An image grab taken from a video released by the
Syrian civil defence in Douma shows an unidentified volunteer holding an
oxygen mask over a child's face at a hospital following a reported
chemical attack on the rebel-held town on April 8, (AFP/HO/Syria Civil
Defense)
US Defense Secretary Jim Mattis on Monday pointed toward Russia's
role in a suspected poison gas attack on the Syrian rebel-held town of
Douma, and said he would not rule out a military response.
Russia was supposed to guarantee the disposal of Syria's stockpile of
chemical weapons in September 2013, but President Bashar al-Assad's
regime is suspected of conducting repeated gas attacks since then.
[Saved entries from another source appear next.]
import Summits.PneNP.PneNP.Theorems.ConvexRankGatesConvexGateBlindExactLiftingTriangleLineCover

/-!
# Triangle instance — the MONO-HEAVINESS calculus, I: the heavy-atom theorem (lead c6)

Support file for crux `ConvexGateBlind` (stmt-PneNP-10680), line `xor-door-perfect-completeness`, open stub
`stub_exactLifting`; instance of record the triangle matrix `M_t[x,w] = monoCount x w = 1 + 2·[w monochromatic]`
(`…TriangleLineCover`), open question of record `rk₊₊(M_t) = lim_{ε→0⁺} rk₊(M_t − εJ) ∈ [3t² − 3t + 1, t³ + 1]`.

Every lower bound on `rk₊(M_t − εJ)` in the tree is either `ε`-DEPENDENT (mass `ε¹¹t³`, Theorem A; functionals,
capped at `3t² + εt³` by `…FunctionalCap`) or lives in a sub-model (line-supported atoms `…TriangleLine`; rows near the
line pattern, Theorem B `…TriangleIsolation`; degree-2 rows with interaction-free columns, `…TriangleDegreeTwoBlind`,
again `ε`-dependent).  This file and its sequel `…TriangleTwoDirBlind` record the one handle found so far that is BOTH
`ε`-uniform AND a statement about a single atom of an arbitrary factorisation — a counting interface:

* §1  For a BALANCED colouring `x` (each block half `true`, half `false`) the signed count
  `sgn x = 𝟙[Mono_x] − 𝟙[Non_x]` has line sums `0` on `x`-monochromatic lines and `−t` on bichromatic ones
  (`sum_sgn_line12/13/23`); hence `∑_w sgn x w · monoCount x w = 0`, `2 ∑_w sgn x w = −t³`, and the shifted row is
  heavy by exactly `εt³/2` (`heav_row`).  (This is Theorem B's cube-inequality dual `ψ^x`, which for balanced `x`
  carries no weights.)
* §2  **Heavy-atom theorem** (`exists_monoHeavy_term`).  If `monoCount x · − ε = ∑_l u_l · v_l` with `u ≥ 0` and
  `ε > 0` at a balanced `x`, then some term with `u_l > 0` is MONO-HEAVY at `x`: `v_l(Mono_x) > v_l(Non_x)`.  No
  hypothesis on the atoms `v_l` (not even non-negativity), none on the number of terms, and the conclusion does not
  degrade as `ε → 0⁺`: every balanced row of every non-negative factorisation of `M_t − εJ` must be SERVED by a
  Mono-heavy atom.  A point atom `δ_w` is heavy for a quarter of the balanced rows, so the interface says nothing by
  itself; its force comes from classes of atoms that are heavy for few rows or none (the sequel: two-directional
  non-negative atoms and interaction-free atoms vanishing on a plane are NEVER heavy ⇒ ε-uniform blindness; memo
  `ExactLifting-c6.md` on the item: the conjectural LEMMA N / THEOREM C for interaction-free atoms and the
  interaction-budget mechanism for general factorisations).

Nothing here is cited; everything is elementary.
-/

set_option linter.dupNamespace false -- `Summit.PneNP.PneNP.…`: summit = sub-problem (D-0017)

namespace Summit.PneNP.PneNP.Theorems.XorDoor.TriLine.Heavy

open Finset

noncomputable section

variable {t : ℕ}

/-! ## §1 Balanced colourings and the signed count -/

/-- A block colouring is balanced: as many `true` as `false` vertices. -/
def BalBlock (y : Fin t → Bool) : Prop := #(cls y true) = #(cls y false)

/-- A colouring of the three blocks is balanced when each block is. -/
def Balanced (x : Col t) : Prop := BalBlock x.1 ∧ BalBlock x.2.1 ∧ BalBlock x.2.2

/-- The signed count: `+1` on monochromatic triangles, `−1` on the others. -/
def sgn (x : Col t) (w : Tri t) : ℝ := if IsMono x w.1 w.2.1 w.2.2 then 1 else -1

/-- The heaviness of `v` at `x`: `v(Mono_x) − v(Non_x)`. -/
def heav (x : Col t) (v : Tri t → ℝ) : ℝ := ∑ w, sgn x w * v w

/-- `v` is Mono-heavy at `x`: it has more mass on the monochromatic triangles than on the others. -/
def MonoHeavy (x : Col t) (v : Tri t → ℝ) : Prop := 0 < heav x v

/-- in a balanced block every colour class has the same size as its complement -/
lemma BalBlock.card_eq {y : Fin t → Bool} (hy : BalBlock y) (c : Bool) : #(cls y c) = #(cls y (!c)) := by
  cases c
  · exact hy.symm
  · exact hy

/-- in a balanced block every colour class has `t/2` elements: `2 · #cls = t` -/
lemma BalBlock.two_mul_card {y : Fin t → Bool} (hy : BalBlock y) (c : Bool) : 2 * (#(cls y c) : ℝ) = t := by
  have h := card_cls_add_card_cls_not y c
  rw [← hy.card_eq c] at h
  have : ((#(cls y c) + #(cls y c) : ℕ) : ℝ) = (t : ℝ) := by exact_mod_cast h
  push_cast at this
  linarith

/-- the `±1` sum over a balanced block vanishes -/
lemma BalBlock.sum_pm {y : Fin t → Bool} (hy : BalBlock y) (c : Bool) :
    ∑ d, (if c = y d then (1 : ℝ) else -1) = 0 := by
  rw [Finset.sum_ite]
  simp only [sum_const]
  have h1 : (univ.filter fun d => c = y d) = cls y c := by
    ext d; simp [cls, eq_comm]
  have h2 : (univ.filter fun d => ¬ c = y d) = cls y (!c) := by
    ext d
    simp only [mem_filter, mem_univ, true_and, mem_cls]
    cases y d <;> cases c <;> simp
  rw [h1, h2, ← hy.card_eq c]
  ring

/-- the indicator of the other colour sums to `t/2` over a balanced block -/
lemma BalBlock.sum_ind {y : Fin t → Bool} (hy : BalBlock y) (c : Bool) :
    ∑ d, (if c = y d then (0 : ℝ) else 1) = t / 2 := by
  rw [Finset.sum_ite]
  simp only [sum_const_zero, zero_add, sum_const, nsmul_eq_mul, mul_one]
  have h2 : (univ.filter fun d => ¬ c = y d) = cls y (!c) := by
    ext d
    simp only [mem_filter, mem_univ, true_and, mem_cls]
    cases y d <;> cases c <;> simp
  rw [h2, ← hy.card_eq c]
  linarith [hy.two_mul_card c]

variable {x : Col t}

/-- line sum of the signed count in the third direction: `0` on a monochromatic pair `(a,b)`, `−t` otherwise -/
lemma sum_sgn_line12 (hx : Balanced x) (a b : Fin t) :
    ∑ d, sgn x (a, b, d) = -(t : ℝ) * (if x.1 a = x.2.1 b then 0 else 1) := by
  by_cases h : x.1 a = x.2.1 b
  · rw [if_pos h, mul_zero]
    have : ∀ d, sgn x (a, b, d) = if x.1 a = x.2.2 d then 1 else -1 := by
      intro d; simp [sgn, IsMono, h]
    simp_rw [this]
    exact hx.2.2.sum_pm (x.1 a)
  · rw [if_neg h, mul_one]
    have : ∀ d, sgn x (a, b, d) = -1 := by
      intro d; simp [sgn, IsMono, h]
    simp [this]

/-- line sum in the second direction -/
lemma sum_sgn_line13 (hx : Balanced x) (a d : Fin t) :
    ∑ b, sgn x (a, b, d) = -(t : ℝ) * (if x.1 a = x.2.2 d then 0 else 1) := by
  by_cases h : x.1 a = x.2.2 d
  · rw [if_pos h, mul_zero]
    have : ∀ b, sgn x (a, b, d) = if x.1 a = x.2.1 b then 1 else -1 := by
      intro b; simp [sgn, IsMono, h]
    simp_rw [this]
    exact hx.2.1.sum_pm (x.1 a)
  · rw [if_neg h, mul_one]
    have : ∀ b, sgn x (a, b, d) = -1 := by
      intro b; simp [sgn, IsMono, h]
    simp [this]

/-- line sum in the first direction -/
lemma sum_sgn_line23 (hx : Balanced x) (b d : Fin t) :
    ∑ a, sgn x (a, b, d) = -(t : ℝ) * (if x.2.1 b = x.2.2 d then 0 else 1) := by
  by_cases h : x.2.1 b = x.2.2 d
  · rw [if_pos h, mul_zero]
    have : ∀ a, sgn x (a, b, d) = if x.2.1 b = x.1 a then 1 else -1 := by
      intro a
      simp only [sgn, IsMono]
      by_cases h' : x.2.1 b = x.1 a
      · rw [if_pos h', if_pos ⟨h'.symm, h'.symm.trans h⟩]
      · rw [if_neg h', if_neg (fun hh => h' hh.1.symm)]
    simp_rw [this]
    exact hx.1.sum_pm (x.2.1 b)
  · rw [if_neg h, mul_one]
    have : ∀ a, sgn x (a, b, d) = -1 := by
      intro a
      simp only [sgn]
      rw [if_neg]
      rintro ⟨h1, h2⟩
      exact h (h1.symm.trans h2)
    simp [this]

/-- `heav` as an iterated sum -/
lemma heav_eq_sum3 (v : Tri t → ℝ) : heav x v = ∑ a, ∑ b, ∑ d, sgn x (a, b, d) * v (a, b, d) := by
  simp only [heav, Fintype.sum_prod_type]

/-- the signed count kills `monoCount`: `∑_w sgn x w · monoCount x w = 0` (each pair-agreement indicator is a union of
monochromatic lines) -/
lemma sum_sgn_mul_monoCount (hx : Balanced x) : heav x (fun w => (monoCount x w : ℝ)) = 0 := by
  rw [heav_eq_sum3]
  have hmc : ∀ a b d, (monoCount x (a, b, d) : ℝ) = (if x.1 a = x.2.1 b then 1 else 0) +
      (if x.1 a = x.2.2 d then 1 else 0) + (if x.2.1 b = x.2.2 d then 1 else 0) := by
    intro a b d
    simp only [monoCount]
    push_cast
    rfl
  simp_rw [hmc, mul_add, sum_add_distrib]
  have h1 : ∑ a, ∑ b, ∑ d, sgn x (a, b, d) * (if x.1 a = x.2.1 b then (1 : ℝ) else 0) = 0 := by
    refine sum_eq_zero fun a _ => sum_eq_zero fun b _ => ?_
    rw [← sum_mul, sum_sgn_line12 hx]
    split_ifs <;> simp
  have h2 : ∑ a, ∑ b, ∑ d, sgn x (a, b, d) * (if x.1 a = x.2.2 d then (1 : ℝ) else 0) = 0 := by
    refine sum_eq_zero fun a _ => ?_
    rw [sum_comm]
    refine sum_eq_zero fun d _ => ?_
    rw [← sum_mul, sum_sgn_line13 hx]
    split_ifs <;> simp
  have h3 : ∑ a, ∑ b, ∑ d, sgn x (a, b, d) * (if x.2.1 b = x.2.2 d then (1 : ℝ) else 0) = 0 := by
    rw [sum_comm]
    refine sum_eq_zero fun b _ => ?_
    rw [sum_comm]
    refine sum_eq_zero fun d _ => ?_
    rw [← sum_mul, sum_sgn_line23 hx]
    split_ifs <;> simp
  rw [h1, h2, h3]; ring

/-- the total signed count of a balanced colouring: `2 ∑_w sgn x w = −t³` -/
lemma two_mul_sum_sgn (hx : Balanced x) : 2 * heav x (fun _ => (1 : ℝ)) = -(t : ℝ) ^ 3 := by
  rw [heav_eq_sum3]
  simp_rw [mul_one]
  have h1 : ∀ a, ∑ b, ∑ d, sgn x (a, b, d) = -(t : ℝ) * (t / 2) := by
    intro a
    simp_rw [sum_sgn_line12 hx, ← mul_sum]
    rw [hx.2.1.sum_ind (x.1 a)]
  simp_rw [h1]
  simp only [sum_const, card_univ, Fintype.card_fin, nsmul_eq_mul]
  ring

/-- `heav` is linear: the heaviness of a conic combination is the combination of the heavinesses -/
lemma heav_sum_mul {D : ℕ} (u : Fin D → ℝ) (v : Fin D → Tri t → ℝ) :
    heav x (fun w => ∑ l, u l * v l w) = ∑ l, u l * heav x (v l) := by
  simp only [heav, mul_sum]
  rw [sum_comm]
  refine sum_congr rfl fun l _ => sum_congr rfl fun w _ => ?_
  ring

/-- `heav` of a difference with a constant -/
lemma heav_sub_const (v : Tri t → ℝ) (ε : ℝ) :
    heav x (fun w => v w - ε) = heav x v - ε * heav x (fun _ => (1 : ℝ)) := by
  simp only [heav, mul_sub, sum_sub_distrib, mul_one, mul_sum]
  congr 1
  exact sum_congr rfl fun w _ => by ring

/-- **The row is heavy, by exactly `εt³/2`.** -/
theorem heav_row (hx : Balanced x) (ε : ℝ) :
    heav x (fun w => (monoCount x w : ℝ) - ε) = ε * (t : ℝ) ^ 3 / 2 := by
  rw [heav_sub_const, sum_sgn_mul_monoCount hx]
  have h2 := two_mul_sum_sgn hx
  have hh : heav x (fun _ => (1 : ℝ)) = -(t : ℝ) ^ 3 / 2 := by linarith
  rw [hh]; ring

/-! ## §2 The heavy-atom theorem -/

/-- **Heavy-atom theorem (ε-uniform).**  At a balanced colouring `x`, if the shifted row `monoCount x · − ε`
(`ε > 0`, `t ≥ 1`) is a combination `∑_l u_l · v_l` with non-negative coefficients, then some term with `u_l > 0`
is Mono-heavy at `x`.  Nothing is assumed about the atoms `v_l` or the number of terms. -/
theorem exists_monoHeavy_term (ht : 1 ≤ t) (hx : Balanced x) {ε : ℝ} (hε : 0 < ε) {D : ℕ}
    (u : Fin D → ℝ) (v : Fin D → Tri t → ℝ) (hu : ∀ l, 0 ≤ u l)
    (hrow : ∀ w, (monoCount x w : ℝ) - ε = ∑ l, u l * v l w) :
    ∃ l, 0 < u l ∧ MonoHeavy x (v l) := by
  have hpos : 0 < heav x (fun w => (monoCount x w : ℝ) - ε) := by
    rw [heav_row hx]
    have : (0 : ℝ) < t := by exact_mod_cast ht
    positivity
  have heq : heav x (fun w => (monoCount x w : ℝ) - ε) = ∑ l, u l * heav x (v l) := by
    rw [← heav_sum_mul]
    simp only [heav, hrow]
  rw [heq] at hpos
  obtain ⟨l, -, hl⟩ := exists_lt_of_sum_lt (by simpa using hpos : ∑ _l : Fin D, (0 : ℝ) < ∑ l, u l * heav x (v l))
  rcases pos_and_pos_or_neg_and_neg_of_mul_pos hl with ⟨h1, h2⟩ | ⟨h1, -⟩
  · exact ⟨l, h1, h2⟩
  · exact absurd h1 (not_lt.2 (hu l))

/-- **Heavy-atom theorem, registered form** (sub-goal `triangle_heavy_atom` of stmt-PneNP-10680): at a balanced
colouring, every combination `monoCount x · − ε = ∑_l u_l · v_l` with `u ≥ 0`, `ε > 0` has a Mono-heavy term. -/
theorem triangle_heavy_atom : ∀ {t : ℕ} {x : Col t}, 1 ≤ t → Balanced x → ∀ {ε : ℝ}, 0 < ε → ∀ {D : ℕ} (u : Fin D → ℝ) (v : Fin D → Tri t → ℝ), (∀ l, 0 ≤ u l) → (∀ w, (monoCount x w : ℝ) - ε = ∑ l, u l * v l w) → ∃ l, 0 < u l ∧ MonoHeavy x (v l) :=
  fun ht hx _ hε _ u v hu hrow => exists_monoHeavy_term ht hx hε u v hu hrow

end

end Summit.PneNP.PneNP.Theorems.XorDoor.TriLine.Heavy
"The first thing we have to look at is why are chemical weapons still
being used at all when Russia was the framework guarantor of removing
all the chemical weapons," Mattis said at the Pentagon in a meeting with
his Qatari counterpart.
"Working with our allies and our partners from NATO to Qatar and
elsewhere, we are going to address this issue ... I don't rule out
anything right now."
Syria has been accused multiple times of using toxic weapons
including sarin gas in the country's seven-year war, which has killed
more than 350,000 people.
Backed by Moscow, Assad has waged a seven-week assault on Ghouta that
has killed more than 1,700 civilians and left Islamist rebels cornered
in their last holdout of Douma, Ghouta's largest town.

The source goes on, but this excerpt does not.